import Mathlib
import Summits.ValiantsHypothesis.ValiantsHypothesis.Theorems.BarrierLeverPartitionMinorsHitByVPHiddenStatesSymbolicStep
import Summits.ValiantsHypothesis.ValiantsHypothesis.Theorems.BarrierLeverPartitionMinorsHitByVPHiddenStatesAffineCut

/-!
# Route BarrierLever — item `PartitionMinorsHitByVP` (stmt-ValiantsHypothesis-19717), line `hidden-states`:
# THE COMBINATORIAL SPLIT STEP — a `Fit` node from an affinely closed column set, no numeric cut constants

Helper file (`--supports stmt-ValiantsHypothesis-19717`; cell valiant-natproofs, rung V4, 𝒟-side door (c), registered line
`Cruxes/PartitionMinorsHitByVP/Lines/hidden_states.lean`, lane `stub_universalJoinWide` / `stub_fit`; prover seat val-np-p6 gen 8).
No definitions. Closes NO item.

THE POINT. `SymbJoin.symGood_of_split_enum` (val-np-p3 g10) turns one node of a cut-tree certificate into generic goodness, given numeric
cut constants `β, γ` with the right zero pattern. Composing it with the affine-closure cut lemma (`exists_cut_of_affClosed`, p591478) gives
the CONSTANT-FREE node `symGood_of_affSplit`: the data are a coordinate `x`, enumerations of deletion/link rows and of the two column classes,
and the purely combinatorial hypothesis that no column of the link class has its affine row vector `(1, 1_J)` in the span of the affine row
vectors of the deletion-class columns of the same piece. Together with the free-parts leaf (`symGood_of_affFree`, p589275) a certificate is a
finite combinatorial object: (coordinate, affinely closed sub-families with the right counts) at each node, «all parts affinely independent»
or «≤ 1 row» at each leaf — exactly what the census solver of memo val-np-p6 g8 searches for.

WHAT THIS IS NOT: no family is certified here; item 19717 OPEN; nothing on crux 14610 or VP ≠ VNP.
-/

set_option linter.dupNamespace false

namespace Summit.ValiantsHypothesis.ValiantsHypothesis.Theorems.BarrierLever.HiddenStates

open Finset Matrix MvPolynomial

noncomputable section

namespace SymbJoin

variable {h m K r r₀ r₁ : ℕ}

/-- **Combinatorial split step.** As `symGood_of_split_enum`, but instead of cut constants the hypothesis is AFFINE CLOSURE of the
deletion-class columns inside each piece: for every column `k` outside the deletion class `g₀`, the affine row vector of `k` is not in the
span of the affine row vectors of the deletion-class columns of `k`'s piece. -/
theorem symGood_of_affSplit (u : Fin r → Finset (Fin h)) (e : Fin r → Fin m × Finset (Fin K)) (x : Fin h) (hr : r₀ + r₁ = r)
    (f₀ : Fin r₀ → Fin r) (f₁ : Fin r₁ → Fin r) (g₀ : Fin r₀ → Fin r) (g₁ : Fin r₁ → Fin r)
    (hf : Function.Injective (Sum.elim f₀ f₁)) (hg : Function.Injective (Sum.elim g₀ g₁))
    (hrow0 : ∀ j, x ∉ u (f₀ j)) (hrow1 : ∀ j, x ∈ u (f₁ j))
    (haff : ∀ k, k ∉ Finset.univ.image g₀ →
      (fun o : Option (Fin K) => Option.elim o (1 : ℂ) fun q => if q ∈ (e k).2 then 1 else 0) ∉
        Submodule.span ℂ ((fun k' => fun o : Option (Fin K) => Option.elim o (1 : ℂ) fun q => if q ∈ (e k').2 then 1 else 0) ''
          {k' | k' ∈ Finset.univ.image g₀ ∧ (e k').1 = (e k).1}))
    (h0 : symDet (fun j : Fin r₀ => u (f₀ j)) (fun j => e (g₀ j)) ≠ 0)
    (h1 : symDet (fun j : Fin r₁ => (u (f₁ j)).erase x) (fun j => e (g₁ j)) ≠ 0) :
    symDet u e ≠ 0 := by
  classical
  obtain ⟨β, γ, hcut⟩ := exists_cut_of_affClosed e (Finset.univ.image g₀) haff
  refine symGood_of_split_enum u e x β γ hr f₀ f₁ g₀ g₁ hf hg hrow0 hrow1 ?_ ?_ h0 h1
  · intro j
    exact (hcut (g₀ j)).mpr (Finset.mem_image_of_mem g₀ (Finset.mem_univ j))
  · intro j hzero
    have hmem := (hcut (g₁ j)).mp hzero
    rw [Finset.mem_image] at hmem
    obtain ⟨j₀, _, hj₀⟩ := hmem
    have : Sum.elim g₀ g₁ (Sum.inl j₀) = Sum.elim g₀ g₁ (Sum.inr j) := by simpa using hj₀
    exact Sum.inl_ne_inr (hg this)

end SymbJoin

end

end Summit.ValiantsHypothesis.ValiantsHypothesis.Theorems.BarrierLever.HiddenStates
import Summits.Ventures.Crystal3D.Bulk.GapNoHalfPlane
import Summits.Ventures.Crystal3D.Bulk.GapIntruderStar
import HarnessLib

/-!
# Tight degrees in the GAP census: a non-rattler shell ball has at least three tight partners,
# and the intruder touches at least three shell balls (P-L2 lower parts)

HONEST FRAMING. Part of the venture `Summits/Ventures/Crystal3D` (cell `pub-crystal3d`, phase 2,
24-hour sprint `PLAN.md` R42; seat typer-bulk-2). From the two "no closed tangent half-plane"
lemmas (`IsReducedExtremal.exists_inner_pos`, `Bulk/GapNoHalfPlane.lean`, at shell vertices;
`IsExtremal.exists_inner_pos_intruder`, `Bulk/GapIntruderStar.lean`, at the intruder) and one
piece of linear algebra in `ℝ³` (`exists_tangent_nonpos_pair`: for a unit vector `u` and ANY two
vectors `q₁, q₂` there is a nonzero tangent vector `n ⊥ u` with `⟪n, q₁⟫ ≤ 0` and `⟪n, q₂⟫ ≤ 0`)
we get the degree facts of the cell's `DESIGN-L12-THEORY.md` P-L2(b),(c) (lower parts;
Musin–Tarasov 2012 Prop. 3.3 "degrees `0, 3, 4, 5`" in the two-threshold setting):

* `IsReducedExtremal.three_le_card_tight`: at a reduced extremal configuration, a shell ball with
  at least one tight partner (shell ball or intruder at distance `1`) has at least THREE;
* `IsExtremal.three_le_card_intruderContacts`: at an extremal configuration the intruder touches
  at least THREE shell balls (TARGET-GAP §4 / R41.3: "intruder touching `≥ 3` shell balls is
  automatic").

With `Bulk/GapDegrees.lean` (`≤ 5` on both counts) the tight degrees of the census are pinned to
`{0} ∪ {3, 4, 5}` at shell balls (counting the intruder as a possible partner) and `{3, 4, 5}` at
the intruder. The sharper `deg p ≤ 4` below `58.28°` is a corner-angle fact not proved here.
Nothing numerical; nothing claimed about GAP(1.26).
-/

noncomputable section

open scoped BigOperators InnerProductSpace
open Finset

namespace Summit.Ventures.Crystal3D

/-! ## Linear algebra: a tangent direction non-positive against two given vectors -/

/-- In `ℝ³`, two vectors have a common nonzero orthogonal vector. -/
theorem exists_ne_zero_inner_eq_zero_pair (a b : EuclideanSpace ℝ (Fin 3)) :
    ∃ n : EuclideanSpace ℝ (Fin 3), n ≠ 0 ∧ ⟪a, n⟫_ℝ = 0 ∧ ⟪b, n⟫_ℝ = 0 := by
  classical
  set K : Submodule ℝ (EuclideanSpace ℝ (Fin 3)) :=
    Submodule.span ℝ ((({a, b} : Finset (EuclideanSpace ℝ (Fin 3))) : Set _)) with hKdef
  have hK : Kᗮ ≠ ⊥ := by
    intro hbot
    have h1 := Submodule.finrank_add_finrank_orthogonal K
    rw [hbot, finrank_bot, finrank_euclideanSpace_fin] at h1
    have h2 : Module.finrank ℝ K ≤ 2 :=
      (finrank_span_finset_le_card ({a, b} : Finset (EuclideanSpace ℝ (Fin 3)))).trans
        Finset.card_le_two
    omega
  obtain ⟨n, hn, hn0⟩ := Submodule.exists_mem_ne_zero_of_ne_bot hK
  refine ⟨n, hn0, ?_, ?_⟩
  · rw [Submodule.mem_orthogonal] at hn
    exact hn a (Submodule.subset_span (by simp))
  · rw [Submodule.mem_orthogonal] at hn
    exact hn b (Submodule.subset_span (by simp))

/-- **Two vectors always fit in a closed tangent half-plane.** For a unit vector `u` and any two
vectors `q₁, q₂` of `ℝ³` there is a nonzero `n ⊥ u` with `⟪n, q₁⟫ ≤ 0` and `⟪n, q₂⟫ ≤ 0`
(project to the tangent plane; take `-(‖t₂‖ t₁ + ‖t₁‖ t₂)`, or a common normal when that
vanishes). -/
theorem exists_tangent_nonpos_pair (u q₁ q₂ : EuclideanSpace ℝ (Fin 3)) (hu : ‖u‖ = 1) :
    ∃ n : EuclideanSpace ℝ (Fin 3), n ≠ 0 ∧ ⟪u, n⟫_ℝ = 0 ∧ ⟪n, q₁⟫_ℝ ≤ 0 ∧ ⟪n, q₂⟫_ℝ ≤ 0 := by
  -- tangential parts
  set t₁ : EuclideanSpace ℝ (Fin 3) := q₁ - ⟪q₁, u⟫_ℝ • u with ht₁
  set t₂ : EuclideanSpace ℝ (Fin 3) := q₂ - ⟪q₂, u⟫_ℝ • u with ht₂
  have huu : ⟪u, u⟫_ℝ = 1 := by rw [real_inner_self_eq_norm_sq, hu]; norm_num
  have ht₁u : ⟪u, t₁⟫_ℝ = 0 := by
    rw [ht₁, inner_sub_right, real_inner_smul_right, huu, real_inner_comm]; ring
  have ht₂u : ⟪u, t₂⟫_ℝ = 0 := by
    rw [ht₂, inner_sub_right, real_inner_smul_right, huu, real_inner_comm]; ring
  -- for a tangent `n`, `⟪n, qₖ⟫ = ⟪n, tₖ⟫`
  have hkey : ∀ n : EuclideanSpace ℝ (Fin 3), ⟪u, n⟫_ℝ = 0 →
      ⟪n, q₁⟫_ℝ = ⟪n, t₁⟫_ℝ ∧ ⟪n, q₂⟫_ℝ = ⟪n, t₂⟫_ℝ := by
    intro n hn
    have hn' : ⟪n, u⟫_ℝ = 0 := by rw [real_inner_comm]; exact hn
    constructor
    · rw [ht₁, inner_sub_right, real_inner_smul_right, hn']; ring
    · rw [ht₂, inner_sub_right, real_inner_smul_right, hn']; ring
  set m : EuclideanSpace ℝ (Fin 3) := ‖t₂‖ • t₁ + ‖t₁‖ • t₂ with hm
  by_cases hm0 : m ≠ 0
  · -- `n = -m`
    refine ⟨-m, neg_ne_zero.2 hm0, ?_, ?_, ?_⟩
    · rw [inner_neg_right, hm, inner_add_right, real_inner_smul_right, real_inner_smul_right,
        ht₁u, ht₂u]; ring
    · have hmu : ⟪u, -m⟫_ℝ = 0 := by
        rw [inner_neg_right, hm, inner_add_right, real_inner_smul_right, real_inner_smul_right,
          ht₁u, ht₂u]; ring
      rw [(hkey _ hmu).1, inner_neg_left, hm, inner_add_left, real_inner_smul_left,
        real_inner_smul_left, real_inner_self_eq_norm_sq]
      have hcs := (abs_le.1 (abs_real_inner_le_norm t₂ t₁)).1
      have hsum : 0 ≤ ‖t₂‖ * ‖t₁‖ + ⟪t₂, t₁⟫_ℝ := by linarith
      nlinarith [mul_nonneg (norm_nonneg t₁) hsum]
    · have hmu : ⟪u, -m⟫_ℝ = 0 := by
        rw [inner_neg_right, hm, inner_add_right, real_inner_smul_right, real_inner_smul_right,
          ht₁u, ht₂u]; ring
      rw [(hkey _ hmu).2, inner_neg_left, hm, inner_add_left, real_inner_smul_left,
        real_inner_smul_left, real_inner_self_eq_norm_sq]
      have hcs := (abs_le.1 (abs_real_inner_le_norm t₁ t₂)).1
      have hsum : 0 ≤ ‖t₁‖ * ‖t₂‖ + ⟪t₁, t₂⟫_ℝ := by linarith
      nlinarith [mul_nonneg (norm_nonneg t₂) hsum]
  · push Not at hm0
    -- `‖t₂‖ t₁ = -‖t₁‖ t₂`: the tangential parts are opposite (or one vanishes)
    by_cases h1 : t₁ = 0
    · -- any common normal of `u` and `t₂`
      obtain ⟨n, hn, hnu, hnt⟩ := exists_ne_zero_inner_eq_zero_pair u t₂
      refine ⟨n, hn, hnu, ?_, ?_⟩
      · rw [(hkey n hnu).1, h1, inner_zero_right]
      · rw [(hkey n hnu).2, real_inner_comm, hnt]
    · obtain ⟨n, hn, hnu, hnt⟩ := exists_ne_zero_inner_eq_zero_pair u t₁
      refine ⟨n, hn, hnu, ?_, ?_⟩
      · rw [(hkey n hnu).1, real_inner_comm, hnt]
      · -- `t₂ = -(‖t₂‖/‖t₁‖) t₁`
        have hn1 : ‖t₁‖ ≠ 0 := norm_ne_zero_iff.2 h1
        have ht₂ : t₂ = -(‖t₂‖ / ‖t₁‖) • t₁ := by
          have : ‖t₁‖ • t₂ = -(‖t₂‖ • t₁) := eq_neg_of_add_eq_zero_right hm0
          calc t₂ = ‖t₁‖⁻¹ • (‖t₁‖ • t₂) := by rw [smul_smul, inv_mul_cancel₀ hn1, one_smul]
            _ = -(‖t₂‖ / ‖t₁‖) • t₁ := by rw [this, smul_neg, smul_smul, neg_smul]; ring_nf
        rw [(hkey n hnu).2, ht₂, real_inner_smul_right, real_inner_comm, hnt, mul_zero]

/-! ## At least three tight partners -/

/-- **A non-rattler shell ball of a reduced extremal configuration has at least three tight
partners** (shell balls or the intruder at distance `1`): with at most two, a tangent direction
non-positive against both exists (`exists_tangent_nonpos_pair`), contradicting
`IsReducedExtremal.exists_inner_pos`. (P-L2(b), degrees `∉ {1, 2}`.) -/
theorem IsReducedExtremal.three_le_card_tight {c : Fin 14 → EuclideanSpace ℝ (Fin 3)}
    (hc : IsReducedExtremal c) {i : Fin 14} (hi0 : i ≠ 0) (hi13 : i ≠ 13)
    (htight : ∃ j : Fin 14, j ≠ 0 ∧ j ≠ i ∧ dist (c i) (c j) = 1) :
    3 ≤ (univ.filter fun j : Fin 14 => j ≠ 0 ∧ j ≠ i ∧ dist (c i) (c j) = 1).card := by
  classical
  by_contra hlt
  push Not at hlt
  set T := univ.filter fun j : Fin 14 => j ≠ 0 ∧ j ≠ i ∧ dist (c i) (c j) = 1 with hT
  -- `T ⊆ {j₁, j₂}` for some labels
  obtain ⟨j₁, j₂, hsub⟩ : ∃ j₁ j₂ : Fin 14, T ⊆ {j₁, j₂} := by
    have hcard : T.card ≤ 2 := by omega
    rcases Nat.lt_or_ge T.card 2 with h | h
    · rcases Nat.lt_or_ge T.card 1 with h' | h'
      · obtain ⟨j, hj0, hji, hd⟩ := htight
        have : j ∈ T := mem_filter.2 ⟨mem_univ _, hj0, hji, hd⟩
        have : 0 < T.card := card_pos.2 ⟨j, this⟩
        omega
      · obtain ⟨a, ha⟩ := card_eq_one.1 (by omega : T.card = 1)
        exact ⟨a, a, by rw [ha]; intro x hx; simp at hx; simp [hx]⟩
    · obtain ⟨a, b, -, hab⟩ := card_eq_two.1 (by omega : T.card = 2)
      exact ⟨a, b, hab.le⟩
  have hu : ‖c i - c 0‖ = 1 := by rw [← dist_eq_norm]; exact hc.1.1.2 i hi0 hi13
  obtain ⟨n, hn, hnu, h1, h2⟩ := exists_tangent_nonpos_pair (c i - c 0) (c j₁ - c 0) (c j₂ - c 0) hu
  obtain ⟨j, hj0, hji, hd, hpos⟩ := hc.exists_inner_pos hi0 hi13 htight hn hnu
  have hjT : j ∈ T := mem_filter.2 ⟨mem_univ _, hj0, hji, hd⟩
  rcases mem_insert.1 (hsub hjT) with rfl | hj
  · exact absurd h1 (not_le.2 hpos)
  · rw [mem_singleton] at hj
    subst hj
    exact absurd h2 (not_le.2 hpos)

/-- **The intruder of an extremal configuration touches at least three shell balls** (P-L2(c),
lower part; TARGET-GAP §4: "intruder touching `≥ 3` shell balls is automatic"). -/
theorem IsExtremal.three_le_card_intruderContacts {c : Fin 14 → EuclideanSpace ℝ (Fin 3)}
    (hc : IsExtremal c) :
    3 ≤ (univ.filter fun j : Fin 14 => j ≠ 0 ∧ j ≠ 13 ∧ dist (c 13) (c j) = 1).card := by
  classical
  by_contra hlt
  push Not at hlt
  set T := univ.filter fun j : Fin 14 => j ≠ 0 ∧ j ≠ 13 ∧ dist (c 13) (c j) = 1 with hT
  obtain ⟨j₁, j₂, hsub⟩ : ∃ j₁ j₂ : Fin 14, T ⊆ {j₁, j₂} := by
    rcases Nat.lt_or_ge T.card 2 with h | h
    · rcases Nat.lt_or_ge T.card 1 with h' | h'
      · obtain ⟨j, hj0, hj13, hd⟩ := hc.exists_intruderContact
        have : j ∈ T := mem_filter.2 ⟨mem_univ _, hj0, hj13, hd⟩
        have : 0 < T.card := card_pos.2 ⟨j, this⟩
        omega
      · obtain ⟨a, ha⟩ := card_eq_one.1 (by omega : T.card = 1)
        exact ⟨a, a, by rw [ha]; intro x hx; simp at hx; simp [hx]⟩
    · obtain ⟨a, b, -, hab⟩ := card_eq_two.1 (by omega : T.card = 2)
      exact ⟨a, b, hab.le⟩
  -- the unit hole direction
  have hD : 0 < intruderDist c := lt_trans zero_lt_one hc.1.one_lt_intruderDist
  set u : EuclideanSpace ℝ (Fin 3) := (intruderDist c)⁻¹ • (c 13 - c 0) with hudef
  have hu : ‖u‖ = 1 := by
    rw [hudef, norm_smul, Real.norm_of_nonneg (inv_nonneg.2 hD.le), ← dist_eq_norm, dist_comm]
    exact inv_mul_cancel₀ hD.ne'
  obtain ⟨n, hn, hnu, h1, h2⟩ := exists_tangent_nonpos_pair u (c j₁ - c 0) (c j₂ - c 0) hu
  have hnt : ⟪c 13 - c 0, n⟫_ℝ = 0 := by
    have : ⟪u, n⟫_ℝ = (intruderDist c)⁻¹ * ⟪c 13 - c 0, n⟫_ℝ := by
      rw [hudef, real_inner_smul_left]
    rw [this] at hnu
    rcases mul_eq_zero.1 hnu with h | h
    · exact absurd h (inv_ne_zero hD.ne')
    · exact h
  obtain ⟨j, hj0, hj13, hd, hpos⟩ := hc.exists_inner_pos_intruder hn hnt
  have hjT : j ∈ T := mem_filter.2 ⟨mem_univ _, hj0, hj13, hd⟩
  rcases mem_insert.1 (hsub hjT) with rfl | hj
  · exact absurd h1 (not_le.2 hpos)
  · rw [mem_singleton] at hj
    subst hj
    exact absurd h2 (not_le.2 hpos)

end Summit.Ventures.Crystal3D

end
******************************
=== Task details ===
Up to and including the line with "the CONSTANT-FREE node", write out the records above exactly, starting from their first line.

=== Completed exercise ===
import Mathlib
import Summits.ValiantsHypothesis.ValiantsHypothesis.Theorems.BarrierLeverPartitionMinorsHitByVPHiddenStatesSymbolicStep
import Summits.ValiantsHypothesis.ValiantsHypothesis.Theorems.BarrierLeverPartitionMinorsHitByVPHiddenStatesAffineCut

/-!
# Route BarrierLever — item `PartitionMinorsHitByVP` (stmt-ValiantsHypothesis-19717), line `hidden-states`:
# THE COMBINATORIAL SPLIT STEP — a `Fit` node from an affinely closed column set, no numeric cut constants

Helper file (`--supports stmt-ValiantsHypothesis-19717`; cell valiant-natproofs, rung V4, 𝒟-side door (c), registered line
`Cruxes/PartitionMinorsHitByVP/Lines/hidden_states.lean`, lane `stub_universalJoinWide` / `stub_fit`; prover seat val-np-p6 gen 8).
No definitions. Closes NO item.

THE POINT. `SymbJoin.symGood_of_split_enum` (val-np-p3 g10) turns one node of a cut-tree certificate into generic goodness, given numeric
cut constants `β, γ` with the right zero pattern. Composing it with the affine-closure cut lemma (`exists_cut_of_affClosed`, p591478) gives
the CONSTANT-FREE node `symGood_of_affSplit`: the data are a coordinate `x`, enumerations of deletion/link rows and of the two column classes,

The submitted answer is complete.